_INSTRUCTIONS TO FOLLOW:_ Please quote exactly the lines below from the line containing "((harmonic_pairCorr_continuous hω hγ" to the line containing "have hle : ∫", both lines included, and nothing else.

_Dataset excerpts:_
/-! ### The harmonic tail budget, the LaSalle limit, and the exact forecast sum rule -/

/-- **HARMONIC TAIL BUDGET** (the corner case the landed `forecastBudget_tail`, p148747, does not cover — that one needs
`β > 0`): for the pinned harmonic chain, every `N` and `t₁ ≥ 0`, `t ↦ r_N(t)² + a_N(t)²` is integrable on `(t₁, ∞)` and
`(2γ/T) ∫_{t > t₁} (r_N² + a_N²) ≤ S_N(t₁)`. [folklore] -/
theorem harmonic_forecastBudget_tail (N : ℕ) {t₁ : ℝ} (ht₁ : 0 ≤ t₁) :
    IntegrableOn (fun s => (pairCorr ω₂ 0 0 γ T N s) ^ 2 +
        (∫ z, z.2 (Fin.last N) * fcast ω₂ 0 0 γ T N s z ∂((pinnedChain ω₂ 0 0 γ).gibbsMeasure (N + 1) T)) ^ 2) (Ioi t₁) ∧
    (2 * γ / T) * ∫ s in Ioi t₁, ((pairCorr ω₂ 0 0 γ T N s) ^ 2 +
        (∫ z, z.2 (Fin.last N) * fcast ω₂ 0 0 γ T N s z ∂((pinnedChain ω₂ 0 0 γ).gibbsMeasure (N + 1) T)) ^ 2) ≤
      fnorm ω₂ 0 0 γ T N t₁ := by
  set g : ℝ → ℝ := fun s => (pairCorr ω₂ 0 0 γ T N s) ^ 2 +
      (∫ z, z.2 (Fin.last N) * fcast ω₂ 0 0 γ T N s z ∂((pinnedChain ω₂ 0 0 γ).gibbsMeasure (N + 1) T)) ^ 2 with hg
  have hgc : Continuous g :=
    ((harmonic_pairCorr_continuous hω hγ hT N).pow 2).add ((harmonic_endAutocorr_continuous hω hγ hT N).pow 2)
  have hg0 : ∀ s, 0 ≤ g s := fun s => add_nonneg (sq_nonneg _) (sq_nonneg _)
  have hγT : 0 < 2 * γ / T := by positivity
  set I : ℝ := T / (2 * γ) * fnorm ω₂ 0 0 γ T N t₁ with hI
  -- the interval integrals are bounded by `I`
  have hbound : ∀ t₂, t₁ ≤ t₂ → ∫ s in t₁..t₂, g s ≤ I := by
    intro t₂ h12
    have h : fnorm ω₂ 0 0 γ T N t₁ - fnorm ω₂ 0 0 γ T N t₂ = (2 * γ / T) * ∫ s in t₁..t₂, g s :=
      harmonic_fnorm_sub_eq_integral hω hγ hT N ht₁ h12
    have hS2 : 0 ≤ fnorm ω₂ 0 0 γ T N t₂ := fnorm_nonneg ω₂ 0 0 γ T N t₂
    have e : ∫ s in t₁..t₂, g s = T / (2 * γ) * (fnorm ω₂ 0 0 γ T N t₁ - fnorm ω₂ 0 0 γ T N t₂) := by
      rw [h]; field_simp
    rw [e, hI]
    exact mul_le_mul_of_nonneg_left (by linarith) (by positivity)
  have hfi : ∀ t₂ : ℝ, IntegrableOn g (Ioc t₁ t₂) := fun t₂ =>
    (hgc.integrableOn_Icc).mono_set Ioc_subset_Icc_self
  have hnorm : ∀ᶠ t₂ : ℝ in atTop, ∫ s in t₁..id t₂, ‖g s‖ ≤ I := by
    filter_upwards [eventually_ge_atTop t₁] with t₂ h12
    have e : ∫ s in t₁..t₂, ‖g s‖ = ∫ s in t₁..t₂, g s :=
      intervalIntegral.integral_congr fun s _ => Real.norm_of_nonneg (hg0 s)
    rw [id, e]
    exact hbound t₂ h12
  have hInt : IntegrableOn g (Ioi t₁) :=
    integrableOn_Ioi_of_intervalIntegral_norm_bounded I t₁ hfi tendsto_id hnorm
  refine ⟨hInt, ?_⟩
  have hlim := intervalIntegral_tendsto_integral_Ioi t₁ hInt tendsto_id
  have hle : ∫ s in Ioi t₁, g s ≤ I :=
    le_of_tendsto hlim (by filter_upwards [eventually_ge_atTop t₁] with t₂ h12 using hbound t₂ h12)
  calc (2 * γ / T) * ∫ s in Ioi t₁, g s ≤ (2 * γ / T) * I := mul_le_mul_of_nonneg_left hle hγT.le
    _ = fnorm ω₂ 0 0 γ T N t₁ := by rw [hI]; field_simp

_EXPECTED ANSWER:_
    ((harmonic_pairCorr_continuous hω hγ hT N).pow 2).add ((harmonic_endAutocorr_continuous hω hγ hT N).pow 2)
  have hg0 : ∀ s, 0 ≤ g s := fun s => add_nonneg (sq_nonneg _) (sq_nonneg _)
  have hγT : 0 < 2 * γ / T := by positivity
  set I : ℝ := T / (2 * γ) * fnorm ω₂ 0 0 γ T N t₁ with hI
  -- the interval integrals are bounded by `I`
  have hbound : ∀ t₂, t₁ ≤ t₂ → ∫ s in t₁..t₂, g s ≤ I := by
    intro t₂ h12
    have h : fnorm ω₂ 0 0 γ T N t₁ - fnorm ω₂ 0 0 γ T N t₂ = (2 * γ / T) * ∫ s in t₁..t₂, g s :=
      harmonic_fnorm_sub_eq_integral hω hγ hT N ht₁ h12
    have hS2 : 0 ≤ fnorm ω₂ 0 0 γ T N t₂ := fnorm_nonneg ω₂ 0 0 γ T N t₂
    have e : ∫ s in t₁..t₂, g s = T / (2 * γ) * (fnorm ω₂ 0 0 γ T N t₁ - fnorm ω₂ 0 0 γ T N t₂) := by
      rw [h]; field_simp
    rw [e, hI]
    exact mul_le_mul_of_nonneg_left (by linarith) (by positivity)
  have hfi : ∀ t₂ : ℝ, IntegrableOn g (Ioc t₁ t₂) := fun t₂ =>
    (hgc.integrableOn_Icc).mono_set Ioc_subset_Icc_self
  have hnorm : ∀ᶠ t₂ : ℝ in atTop, ∫ s in t₁..id t₂, ‖g s‖ ≤ I := by
    filter_upwards [eventually_ge_atTop t₁] with t₂ h12
    have e : ∫ s in t₁..t₂, ‖g s‖ = ∫ s in t₁..t₂, g s :=
      intervalIntegral.integral_congr fun s _ => Real.norm_of_nonneg (hg0 s)
    rw [id, e]
    exact hbound t₂ h12
  have hInt : IntegrableOn g (Ioi t₁) :=
    integrableOn_Ioi_of_intervalIntegral_norm_bounded I t₁ hfi tendsto_id hnorm
  refine ⟨hInt, ?_⟩
  have hlim := intervalIntegral_tendsto_integral_Ioi t₁ hInt tendsto_id
  have hle : ∫ s in Ioi t₁, g s ≤ I :=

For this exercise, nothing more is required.